▶ [EXERCISE DIRECTIONS]:
Given the records below, would you repeat exactly the lines that begin at the one containing "set m : EuclideanSpace" and end at the one containing "-- the torus", inclusive?

▶ [THE DATA]:
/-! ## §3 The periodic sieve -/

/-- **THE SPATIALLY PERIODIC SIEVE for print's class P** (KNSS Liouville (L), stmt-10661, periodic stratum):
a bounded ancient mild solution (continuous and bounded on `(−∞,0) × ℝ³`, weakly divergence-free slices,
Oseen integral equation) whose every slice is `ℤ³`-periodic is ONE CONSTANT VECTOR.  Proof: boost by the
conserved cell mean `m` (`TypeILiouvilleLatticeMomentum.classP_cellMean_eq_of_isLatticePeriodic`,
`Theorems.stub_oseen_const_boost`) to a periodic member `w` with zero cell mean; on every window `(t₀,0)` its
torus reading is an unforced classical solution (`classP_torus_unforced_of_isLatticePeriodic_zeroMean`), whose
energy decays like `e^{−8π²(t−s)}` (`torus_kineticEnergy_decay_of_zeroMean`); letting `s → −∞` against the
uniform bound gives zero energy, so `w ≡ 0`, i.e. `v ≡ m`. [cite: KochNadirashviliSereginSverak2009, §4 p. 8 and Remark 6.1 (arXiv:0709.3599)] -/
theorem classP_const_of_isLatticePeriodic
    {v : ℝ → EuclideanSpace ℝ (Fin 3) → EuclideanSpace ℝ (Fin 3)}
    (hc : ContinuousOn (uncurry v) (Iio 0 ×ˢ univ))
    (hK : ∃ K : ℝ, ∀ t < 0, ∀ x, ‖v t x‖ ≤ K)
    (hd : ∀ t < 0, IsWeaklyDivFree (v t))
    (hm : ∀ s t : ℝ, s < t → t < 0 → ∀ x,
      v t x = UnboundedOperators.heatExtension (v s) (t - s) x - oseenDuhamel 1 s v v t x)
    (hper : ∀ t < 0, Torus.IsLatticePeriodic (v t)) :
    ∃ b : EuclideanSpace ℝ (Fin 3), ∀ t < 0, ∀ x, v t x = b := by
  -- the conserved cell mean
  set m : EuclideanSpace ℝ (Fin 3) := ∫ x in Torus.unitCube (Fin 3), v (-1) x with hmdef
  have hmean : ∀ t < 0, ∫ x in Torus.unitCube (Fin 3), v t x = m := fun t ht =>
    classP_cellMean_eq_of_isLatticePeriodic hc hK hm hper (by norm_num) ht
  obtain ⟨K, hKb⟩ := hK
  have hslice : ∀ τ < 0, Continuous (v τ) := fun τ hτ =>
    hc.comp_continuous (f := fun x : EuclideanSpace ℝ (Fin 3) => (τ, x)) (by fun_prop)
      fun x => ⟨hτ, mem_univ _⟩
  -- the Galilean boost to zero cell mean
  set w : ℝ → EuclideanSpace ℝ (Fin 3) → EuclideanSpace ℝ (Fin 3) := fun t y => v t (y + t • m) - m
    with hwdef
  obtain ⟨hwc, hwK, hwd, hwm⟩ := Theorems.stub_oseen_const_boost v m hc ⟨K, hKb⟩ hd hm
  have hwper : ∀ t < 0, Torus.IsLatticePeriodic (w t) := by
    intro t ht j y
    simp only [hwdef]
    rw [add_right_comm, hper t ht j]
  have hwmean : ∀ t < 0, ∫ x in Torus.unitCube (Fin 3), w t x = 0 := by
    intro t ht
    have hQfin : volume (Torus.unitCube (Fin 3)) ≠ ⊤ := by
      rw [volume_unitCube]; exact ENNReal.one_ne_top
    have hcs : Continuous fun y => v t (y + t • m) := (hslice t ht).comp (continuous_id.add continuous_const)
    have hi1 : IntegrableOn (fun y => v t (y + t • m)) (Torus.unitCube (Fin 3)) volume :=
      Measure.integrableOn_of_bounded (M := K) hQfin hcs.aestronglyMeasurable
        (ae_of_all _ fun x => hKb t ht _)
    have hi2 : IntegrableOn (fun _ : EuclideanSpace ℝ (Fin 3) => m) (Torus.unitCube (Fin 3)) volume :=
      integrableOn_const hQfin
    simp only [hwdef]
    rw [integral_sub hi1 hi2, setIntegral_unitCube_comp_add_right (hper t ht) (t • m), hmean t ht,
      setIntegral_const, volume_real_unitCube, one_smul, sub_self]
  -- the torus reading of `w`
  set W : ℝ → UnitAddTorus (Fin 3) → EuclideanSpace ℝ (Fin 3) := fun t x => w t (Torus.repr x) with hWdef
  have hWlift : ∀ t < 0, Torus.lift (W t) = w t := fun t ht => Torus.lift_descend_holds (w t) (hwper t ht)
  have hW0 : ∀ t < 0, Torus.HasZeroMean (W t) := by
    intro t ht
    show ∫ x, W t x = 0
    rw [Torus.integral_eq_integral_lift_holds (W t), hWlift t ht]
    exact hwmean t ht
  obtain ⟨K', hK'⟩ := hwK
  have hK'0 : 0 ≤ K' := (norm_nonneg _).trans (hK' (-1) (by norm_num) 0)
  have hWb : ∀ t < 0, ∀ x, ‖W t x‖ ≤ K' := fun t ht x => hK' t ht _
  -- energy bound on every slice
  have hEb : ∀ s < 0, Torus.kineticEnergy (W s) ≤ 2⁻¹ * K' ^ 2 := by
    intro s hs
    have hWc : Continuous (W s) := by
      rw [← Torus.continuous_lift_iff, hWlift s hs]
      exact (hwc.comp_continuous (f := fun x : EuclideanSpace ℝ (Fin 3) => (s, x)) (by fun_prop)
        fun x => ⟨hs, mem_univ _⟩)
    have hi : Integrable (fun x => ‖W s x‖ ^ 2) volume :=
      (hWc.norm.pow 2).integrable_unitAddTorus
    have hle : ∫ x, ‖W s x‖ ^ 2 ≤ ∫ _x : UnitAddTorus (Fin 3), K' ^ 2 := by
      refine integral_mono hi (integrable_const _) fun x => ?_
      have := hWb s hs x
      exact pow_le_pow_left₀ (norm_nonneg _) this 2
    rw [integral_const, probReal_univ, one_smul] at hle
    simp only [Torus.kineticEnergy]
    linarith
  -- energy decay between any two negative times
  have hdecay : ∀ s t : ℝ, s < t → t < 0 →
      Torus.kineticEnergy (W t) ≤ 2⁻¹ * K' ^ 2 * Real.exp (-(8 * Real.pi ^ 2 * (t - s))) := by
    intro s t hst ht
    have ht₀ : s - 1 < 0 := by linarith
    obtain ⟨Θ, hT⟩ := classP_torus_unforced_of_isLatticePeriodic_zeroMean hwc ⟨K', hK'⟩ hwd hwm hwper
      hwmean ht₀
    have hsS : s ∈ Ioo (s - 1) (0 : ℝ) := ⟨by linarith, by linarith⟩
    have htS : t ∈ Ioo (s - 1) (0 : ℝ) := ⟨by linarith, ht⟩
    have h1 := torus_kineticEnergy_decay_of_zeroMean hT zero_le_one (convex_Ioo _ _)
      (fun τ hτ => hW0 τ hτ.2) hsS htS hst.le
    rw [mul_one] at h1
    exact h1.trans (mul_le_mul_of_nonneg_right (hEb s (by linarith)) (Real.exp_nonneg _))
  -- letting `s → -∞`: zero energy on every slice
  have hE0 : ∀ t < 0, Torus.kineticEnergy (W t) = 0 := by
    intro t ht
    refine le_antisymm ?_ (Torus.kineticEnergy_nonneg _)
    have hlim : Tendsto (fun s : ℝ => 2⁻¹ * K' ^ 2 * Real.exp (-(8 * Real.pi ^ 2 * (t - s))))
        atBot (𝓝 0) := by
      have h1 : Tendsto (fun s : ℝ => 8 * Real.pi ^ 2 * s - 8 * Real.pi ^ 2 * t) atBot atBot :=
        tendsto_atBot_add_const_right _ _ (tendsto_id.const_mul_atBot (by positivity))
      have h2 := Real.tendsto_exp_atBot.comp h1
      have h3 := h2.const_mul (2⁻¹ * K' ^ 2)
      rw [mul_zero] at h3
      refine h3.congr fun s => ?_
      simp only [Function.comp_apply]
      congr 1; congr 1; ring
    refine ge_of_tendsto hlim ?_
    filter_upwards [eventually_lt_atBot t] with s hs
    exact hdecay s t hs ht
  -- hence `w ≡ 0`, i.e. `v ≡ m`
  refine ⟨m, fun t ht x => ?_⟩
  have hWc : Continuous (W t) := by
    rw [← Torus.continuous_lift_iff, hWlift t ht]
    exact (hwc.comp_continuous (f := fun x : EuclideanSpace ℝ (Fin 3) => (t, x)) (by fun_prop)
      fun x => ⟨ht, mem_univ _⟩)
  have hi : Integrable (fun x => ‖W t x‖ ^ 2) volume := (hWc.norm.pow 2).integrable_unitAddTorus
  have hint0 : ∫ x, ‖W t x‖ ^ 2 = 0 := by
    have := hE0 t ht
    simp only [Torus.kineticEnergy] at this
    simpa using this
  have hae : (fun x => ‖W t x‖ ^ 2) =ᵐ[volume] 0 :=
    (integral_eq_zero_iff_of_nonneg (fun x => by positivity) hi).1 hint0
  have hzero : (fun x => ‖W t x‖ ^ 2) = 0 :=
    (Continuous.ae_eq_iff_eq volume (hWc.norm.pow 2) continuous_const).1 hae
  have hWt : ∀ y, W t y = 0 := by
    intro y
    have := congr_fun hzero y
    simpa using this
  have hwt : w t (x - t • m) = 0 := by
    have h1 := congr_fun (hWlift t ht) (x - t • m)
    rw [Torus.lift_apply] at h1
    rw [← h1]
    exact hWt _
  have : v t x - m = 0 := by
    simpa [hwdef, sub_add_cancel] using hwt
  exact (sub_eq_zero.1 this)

▶ [RESULT OF THE TASK]:
  set m : EuclideanSpace ℝ (Fin 3) := ∫ x in Torus.unitCube (Fin 3), v (-1) x with hmdef
  have hmean : ∀ t < 0, ∫ x in Torus.unitCube (Fin 3), v t x = m := fun t ht =>
    classP_cellMean_eq_of_isLatticePeriodic hc hK hm hper (by norm_num) ht
  obtain ⟨K, hKb⟩ := hK
  have hslice : ∀ τ < 0, Continuous (v τ) := fun τ hτ =>
    hc.comp_continuous (f := fun x : EuclideanSpace ℝ (Fin 3) => (τ, x)) (by fun_prop)
      fun x => ⟨hτ, mem_univ _⟩
  -- the Galilean boost to zero cell mean
  set w : ℝ → EuclideanSpace ℝ (Fin 3) → EuclideanSpace ℝ (Fin 3) := fun t y => v t (y + t • m) - m
    with hwdef
  obtain ⟨hwc, hwK, hwd, hwm⟩ := Theorems.stub_oseen_const_boost v m hc ⟨K, hKb⟩ hd hm
  have hwper : ∀ t < 0, Torus.IsLatticePeriodic (w t) := by
    intro t ht j y
    simp only [hwdef]
    rw [add_right_comm, hper t ht j]
  have hwmean : ∀ t < 0, ∫ x in Torus.unitCube (Fin 3), w t x = 0 := by
    intro t ht
    have hQfin : volume (Torus.unitCube (Fin 3)) ≠ ⊤ := by
      rw [volume_unitCube]; exact ENNReal.one_ne_top
    have hcs : Continuous fun y => v t (y + t • m) := (hslice t ht).comp (continuous_id.add continuous_const)
    have hi1 : IntegrableOn (fun y => v t (y + t • m)) (Torus.unitCube (Fin 3)) volume :=
      Measure.integrableOn_of_bounded (M := K) hQfin hcs.aestronglyMeasurable
        (ae_of_all _ fun x => hKb t ht _)
    have hi2 : IntegrableOn (fun _ : EuclideanSpace ℝ (Fin 3) => m) (Torus.unitCube (Fin 3)) volume :=
      integrableOn_const hQfin
    simp only [hwdef]
    rw [integral_sub hi1 hi2, setIntegral_unitCube_comp_add_right (hper t ht) (t • m), hmean t ht,
      setIntegral_const, volume_real_unitCube, one_smul, sub_self]
  -- the torus reading of `w`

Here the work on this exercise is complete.